*** Opening Information ***
import Summits.Parity.BatemanHorn.Theorems.SoloInformedPairWindowLogSq
import Summits.Parity.BatemanHorn.Theorems.SoloInformedTwinWindowForms
import Summits.Parity.BatemanHorn.Theorems.SoloInformedTwinUnbalanced
import Summits.Parity.BatemanHorn.Theorems.SoloInformedTwinFarTailChowla

/-!
# SoloInformedTwinWindowDFI — (F) in the kernel for `x^{5/11} < z`: the balanced twin window is
# `o(x)` past `x`; the kernel equivalence `HL₂ ⟺ balanced far tail` HYPOTHESIS-FREE

Solo unit `solo-Parity-informed` (ideation tier, informed mode), session 82; `paper.md` §20
((F)-kernel project), `SHARPEST-STATEMENT.md` §2 Theorem F, CLAIMS C172–C173.

Until now the kernel equivalence `twinPrime_iff_balancedFarTail_rpow_all` (C125) carried ONE
prose premise `hW` = (F): the balanced window `x^{1-η} < e₁e₂ ≤ x^{1+θ}` of the located twin
Möbius sum is `o(x)`.  Here (F) is PROVED in the kernel in the Duke–Friedlander–Iwaniec range: for
`5/11 < σ < 1/2` there is `c = c(σ) > 0` (`c = (11σ-5)/768`) such that for all `0 < θ, η ≤ c`

  `twinBalancedWindowSum x ⌊x^{1-η}⌋ ⌊x^σ⌋ ⌊x^{1+θ}⌋ = o(x)`            (`twinBalancedWindowSum_isLittleO_DFI`)

— from the Literature package `LinearPair*` ([DFI97] bilinear forms in Kloosterman fractions,
exact CRT count, Erdős–Turán, Siegel–Walfisz main term; PROVED there for the weight `μlog ⊗ μlog`)
extended to the twin weight `μ(e₁)μ(e₂)log²(e₁e₂)` (`PairWindow.window_pair_sum_logsq_isLittleO`,
C170) and transported to the kernel objects (`PairWindow.twinBalancedWindowSum_eq_forms`, C171).

Consequently (`twinPrime_iff_balancedFarTail_DFI`, C173), with NO hypothesis: for `5/11 < σ < 1/2`
and all `0 < θ, η ≤ c(σ)`,

  `π₂(x) ~ 2C₂ x/log²x  ⟺  ∑_{e₁,e₂ > x^σ, e₁e₂ > x^{1+θ}} μ(e₁)μ(e₂) log²(e₁e₂) N(e₁,e₂;x) = o(x)`,

i.e. the Hardy–Littlewood prime-pair asymptotic is equivalent to cancellation in the balanced
Möbius pairs with product PAST `x^{1+θ}` alone (cofactors `m₁m₂ < x^{1-θ}`): the kernel wall now
stands beyond `x`.  The summit verdict (NO PATH: the far tail is pair-Chowla / the parity wall) is
unchanged; what moved is that the last analytic premise short of the wall is discharged.
-/

namespace Summit.Parity.BatemanHorn.Theorems

open Finset Filter Asymptotics ArithmeticFunction
open scoped ArithmeticFunction.Moebius
open Literature.NumberTheory.Sieve

/-- The box/count-length side conditions of `window_pair_sum_logsq_isLittleO` for the kernel's
box `e ≤ x + 2` and count lengths `⌈x/2⌉`, `⌊x/2⌋`. -/
theorem PairWindow.eventually_twin_box {σ : ℝ} (hσ : 0 < σ) (X : ℕ → ℕ) (hX : ∀ x, X x ≤ x) :
    ∀ᶠ x : ℕ in atTop, (x : ℝ) ^ (1 - σ / 2) ≤ ((fun x : ℕ => x + 2) x : ℕ) ∧
      (((fun x : ℕ => x + 2) x : ℕ) : ℝ) ≤ (x : ℝ) ^ 2 ∧ 0 ≤ X x ∧ X x ≤ x := by
  filter_upwards [eventually_ge_atTop 2] with x hx
  have hx1 : (1 : ℝ) ≤ x := by exact_mod_cast (show 1 ≤ x by omega)
  have hx2 : (2 : ℝ) ≤ x := by exact_mod_cast hx
  refine ⟨?_, ?_, Nat.zero_le _, hX x⟩
  · calc (x : ℝ) ^ (1 - σ / 2) ≤ (x : ℝ) ^ (1 : ℝ) :=
          Real.rpow_le_rpow_of_exponent_le hx1 (by linarith)
      _ ≤ ((x + 2 : ℕ) : ℝ) := by rw [Real.rpow_one]; push_cast; linarith
  · push_cast; nlinarith

/-- **(F) in the kernel (DFI range).**  For `5/11 < σ < 1/2` there is `c > 0` such that for all
`0 < θ, η ≤ c`:  `twinBalancedWindowSum x ⌊x^{1-η}⌋ ⌊x^σ⌋ ⌊x^{1+θ}⌋ = o(x)` — the balanced
divisor pairs `e₁, e₂ > x^σ` with `x^{1-η} < e₁e₂ ≤ x^{1+θ}` contribute `o(x)` to the located
twin sum.  [DFI97, Thm 2] via `Literature.NumberTheory.Sieve.LinearPair*`. -/
theorem twinBalancedWindowSum_isLittleO_DFI {σ : ℝ} (hσ : 5 / 11 < σ) (hσ' : σ < 1 / 2) :
    ∃ c : ℝ, 0 < c ∧ ∀ θ η : ℝ, 0 < θ → θ ≤ c → 0 < η → η ≤ c →
      (fun x => twinBalancedWindowSum x (rpowCut η x) (balanceCut (1 / 2 - σ) x)
        (productLevel θ x)) =o[atTop] fun x : ℕ => (x : ℝ) := by
  have hσ0 : 0 < σ := by linarith
  have hcA : IsCoprime ((2 : ℕ) : ℤ) (-1) := isCoprime_one_right.neg_right
  have hcB : IsCoprime ((2 : ℕ) : ℤ) 1 := isCoprime_one_right
  have hcC : IsCoprime ((1 : ℕ) : ℤ) 0 := by
    rw [Nat.cast_one]; exact isCoprime_one_left
  have hcD : IsCoprime ((1 : ℕ) : ℤ) 1 := isCoprime_one_right
  have hΔ₁ : ((2 : ℕ) : ℤ) * (-1) - ((2 : ℕ) : ℤ) * 1 ≠ 0 := by norm_num
  have hΔ₂ : ((1 : ℕ) : ℤ) * 0 - ((1 : ℕ) : ℤ) * 1 ≠ 0 := by norm_num
  obtain ⟨c₁, hc₁, h₁⟩ := PairWindow.window_pair_sum_logsq_isLittleO (q₀ := 2) (q₁ := 2)
    (a₀ := -1) (a₁ := 1) two_pos two_pos hcA hcB hΔ₁ hσ hσ'
  obtain ⟨c₂, hc₂, h₂⟩ := PairWindow.window_pair_sum_logsq_isLittleO (q₀ := 1) (q₁ := 1)
    (a₀ := 0) (a₁ := 1) one_pos one_pos hcC hcD hΔ₂ hσ hσ'
  refine ⟨min c₁ c₂, lt_min hc₁ hc₂, fun θ η hθ hθc hη hηc => ?_⟩
  have H₁ := h₁ θ η hθ (hθc.trans (min_le_left _ _)) hη (hηc.trans (min_le_left _ _)) 0
    (fun x : ℕ => x + 2) (fun x : ℕ => (x + 1) / 2)
    (PairWindow.eventually_twin_box hσ0 _ fun x => by omega)
  have H₂ := h₂ θ η hθ (hθc.trans (min_le_right _ _)) hη (hηc.trans (min_le_right _ _)) 0
    (fun x : ℕ => x + 2) (fun x : ℕ => x / 2)
    (PairWindow.eventually_twin_box hσ0 _ fun x => Nat.div_le_self x 2)
  refine (H₁.add H₂).congr' (Eventually.of_forall fun x => ?_) EventuallyEq.rfl
  exact (PairWindow.twinBalancedWindowSum_eq_forms σ θ η x).symm

/-- **HL₂ ⟺ balanced far tail, HYPOTHESIS-FREE (the kernel wall past `x`).**  For
`5/11 < σ < 1/2` there is `c = c(σ) > 0` such that for all `0 < θ, η ≤ c`:

  `π₂(x) ~ 2C₂ x/log²x  ⟺  ∑_{e₁,e₂ > x^σ, e₁e₂ > x^{1+θ}} 𝟙[e₁e₂ > x^{1-η}] μ(e₁)μ(e₂)
                              log²(e₁e₂) N(e₁,e₂;x) = o(x)`,

`N(e₁,e₂;x) = #{n ≤ x odd : e₁ ∣ n, e₂ ∣ n+2} + #{m ≤ x/2 : e₁ ∣ m, e₂ ∣ m+1}`.  Both analytic
inputs of paper.md §20 are now kernel theorems: (F′) = `twinUnbalancedSum_isLittleO` (C124;
Bombieri–Vinogradov for `μ`, BFI bilinear) and (F) = `twinBalancedWindowSum_isLittleO_DFI`
(DFI bilinear Kloosterman).  What remains on the right is pair-Chowla with balanced cofactors
`m₁m₂ < x^{1-θ}` — the parity wall itself. -/
theorem twinPrime_iff_balancedFarTail_DFI {σ : ℝ} (hσ : 5 / 11 < σ) (hσ' : σ < 1 / 2) :
    ∃ c : ℝ, 0 < c ∧ ∀ θ η : ℝ, 0 < θ → θ ≤ c → 0 < η → η ≤ c →
      ((fun x : ℕ => (twinPrimeCount x : ℝ)) ~[atTop]
          (fun x : ℕ => 2 * twinPrimeConst * x / Real.log x ^ 2) ↔
        (fun x => twinBalancedFarSum x (rpowCut η x) (balanceCut (1 / 2 - σ) x)
          (productLevel θ x)) =o[atTop] fun x : ℕ => (x : ℝ)) := by
  obtain ⟨c₀, hc₀, hW⟩ := twinBalancedWindowSum_isLittleO_DFI hσ hσ'
  refine ⟨min c₀ ((1 / 2 - σ) / 2), lt_min hc₀ (by linarith), fun θ η hθ hθc hη hηc => ?_⟩
  have hθc' : θ ≤ c₀ := hθc.trans (min_le_left _ _)
  have hηc' : η ≤ c₀ := hηc.trans (min_le_left _ _)
  have hη₀ : η < 1 / 2 - σ := by
    have := hηc.trans (min_le_right _ _)
    linarith
  exact twinPrime_iff_balancedFarTail_rpow_all hη hη₀ (by linarith) (hW θ η hθ hθc' hη hηc')

/-- **Hardy–Littlewood from uniform dilated pair-Chowla, hypothesis-free frame (DFI range).**
For `5/11 < σ < 1/2` there is `c > 0` such that for all `0 < θ, η ≤ c`: if for every `δ > 0`,
eventually every balanced cofactor pair `(m₁, m₂)` (`mᵢ ≤ (x+2)/(⌊x^σ⌋+1)`,
`(⌊x^{1+θ}⌋+1) m₁m₂ ≤ x(x+2)`) has `|twinCofactorTerm| ≤ δ x/(m₁m₂ (1+log(x+2))²)`, then
`π₂(x) ~ 2C₂ x/log²x`.  ((F′) and (F) discharged; only the cofactor bound `hC` — dilated
pair-Chowla, the parity wall — is assumed.) -/
theorem hardyLittlewood_of_uniform_cofactor_bound_DFI {σ : ℝ} (hσ : 5 / 11 < σ)
    (hσ' : σ < 1 / 2) :
    ∃ c : ℝ, 0 < c ∧ ∀ θ η : ℝ, 0 < θ → θ ≤ c → 0 < η → η ≤ c →
      (∀ δ : ℝ, 0 < δ → ∀ᶠ x : ℕ in atTop,
        ∀ m₁ ∈ Icc 1 (x / (balanceCut (1 / 2 - σ) x + 1)),
          ∀ m₂ ∈ Icc 1 ((x + 2) / (balanceCut (1 / 2 - σ) x + 1)),
          (productLevel θ x + 1) * (m₁ * m₂) ≤ x * (x + 2) →
          |twinCofactorTerm x (rpowCut η x) (balanceCut (1 / 2 - σ) x) (productLevel θ x) m₁ m₂|
            ≤ δ * x / (((m₁ : ℝ) * m₂) * (1 + Real.log ((x : ℝ) + 2)) ^ 2)) →
      (fun x : ℕ => (twinPrimeCount x : ℝ)) ~[atTop]
        fun x : ℕ => 2 * twinPrimeConst * x / Real.log x ^ 2 := by
  obtain ⟨c₀, hc₀, hW⟩ := twinBalancedWindowSum_isLittleO_DFI hσ hσ'
  refine ⟨min c₀ ((1 / 2 - σ) / 2), lt_min hc₀ (by linarith), fun θ η hθ hθc hη hηc hC => ?_⟩
  have hθc' : θ ≤ c₀ := hθc.trans (min_le_left _ _)
  have hηc' : η ≤ c₀ := hηc.trans (min_le_left _ _)
  have hη₀ : η < 1 / 2 - σ := by
    have := hηc.trans (min_le_right _ _)
    linarith
  exact hardyLittlewood_of_uniform_cofactor_bound_rpow hη (by linarith)
    (twinUnbalancedSum_isLittleO hη hη₀ (by linarith)) (hW θ η hθ hθc' hη hηc') hC

/-- **Tier 1, one-sided, per dilation ⟹ the twin prime conjecture — hypothesis-free frame (DFI
range).**  For `5/11 < σ < 1/2` there is `c > 0` such that for all `0 < θ, η ≤ c`: if for some
fixed `0 ≤ δ < 4C₂` and infinitely many `x` EVERY dilated correlation on the effective range
(`m₁ ≤ x/(⌊x^σ⌋+1)`, `m₂ ≤ (x+2)/(⌊x^σ⌋+1)`, `(⌊x^{1+θ}⌋+1) m₁m₂ ≤ x(x+2)`) has
`C(m₁,m₂) ≥ -δx/(m₁m₂(1+log(x+2))²)`, then there are infinitely many twin primes.  ((F′), (F)
discharged.) -/
theorem twinPrimeConjecture_of_frequently_cofactor_lower_DFI {σ : ℝ} (hσ : 5 / 11 < σ)
    (hσ' : σ < 1 / 2) :
    ∃ c : ℝ, 0 < c ∧ ∀ θ η : ℝ, 0 < θ → θ ≤ c → 0 < η → η ≤ c →
      (∃ δ : ℝ, 0 ≤ δ ∧ δ < 4 * twinPrimeConst ∧ ∃ᶠ x : ℕ in atTop,
        ∀ m₁ ∈ Icc 1 (x / (balanceCut (1 / 2 - σ) x + 1)),
          ∀ m₂ ∈ Icc 1 ((x + 2) / (balanceCut (1 / 2 - σ) x + 1)),
          (productLevel θ x + 1) * (m₁ * m₂) ≤ x * (x + 2) →
          -(δ * x / (((m₁ : ℝ) * m₂) * (1 + Real.log ((x : ℝ) + 2)) ^ 2))
            ≤ twinCofactorTerm x (rpowCut η x) (balanceCut (1 / 2 - σ) x) (productLevel θ x)
              m₁ m₂) →
      TwinPrimeConjecture := by
  obtain ⟨c₀, hc₀, hW⟩ := twinBalancedWindowSum_isLittleO_DFI hσ hσ'
  refine ⟨min c₀ ((1 / 2 - σ) / 2), lt_min hc₀ (by linarith), fun θ η hθ hθc hη hηc h => ?_⟩
  have hθc' : θ ≤ c₀ := hθc.trans (min_le_left _ _)
  have hηc' : η ≤ c₀ := hηc.trans (min_le_left _ _)
  have hη₀ : η < 1 / 2 - σ := by
    have := hηc.trans (min_le_right _ _)
    linarith
  exact twinPrimeConjecture_of_frequently_cofactor_lower (z := balanceCut (1 / 2 - σ))
    (Y := productLevel θ) hη (by linarith) (twinUnbalancedSum_isLittleO hη hη₀ (by linarith))
    (hW θ η hθ hθc' hη hηc') h

end Summit.Parity.BatemanHorn.Theorems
*** Closing Information ***
Each line in the data that holds the word "refine" must be copied.

* [Exercise solution]
  refine ⟨?_, ?_, Nat.zero_le _, hX x⟩
  refine ⟨min c₁ c₂, lt_min hc₁ hc₂, fun θ η hθ hθc hη hηc => ?_⟩
  refine (H₁.add H₂).congr' (Eventually.of_forall fun x => ?_) EventuallyEq.rfl
  refine ⟨min c₀ ((1 / 2 - σ) / 2), lt_min hc₀ (by linarith), fun θ η hθ hθc hη hηc => ?_⟩
  refine ⟨min c₀ ((1 / 2 - σ) / 2), lt_min hc₀ (by linarith), fun θ η hθ hθc hη hηc hC => ?_⟩
  refine ⟨min c₀ ((1 / 2 - σ) / 2), lt_min hc₀ (by linarith), fun θ η hθ hθc hη hηc h => ?_⟩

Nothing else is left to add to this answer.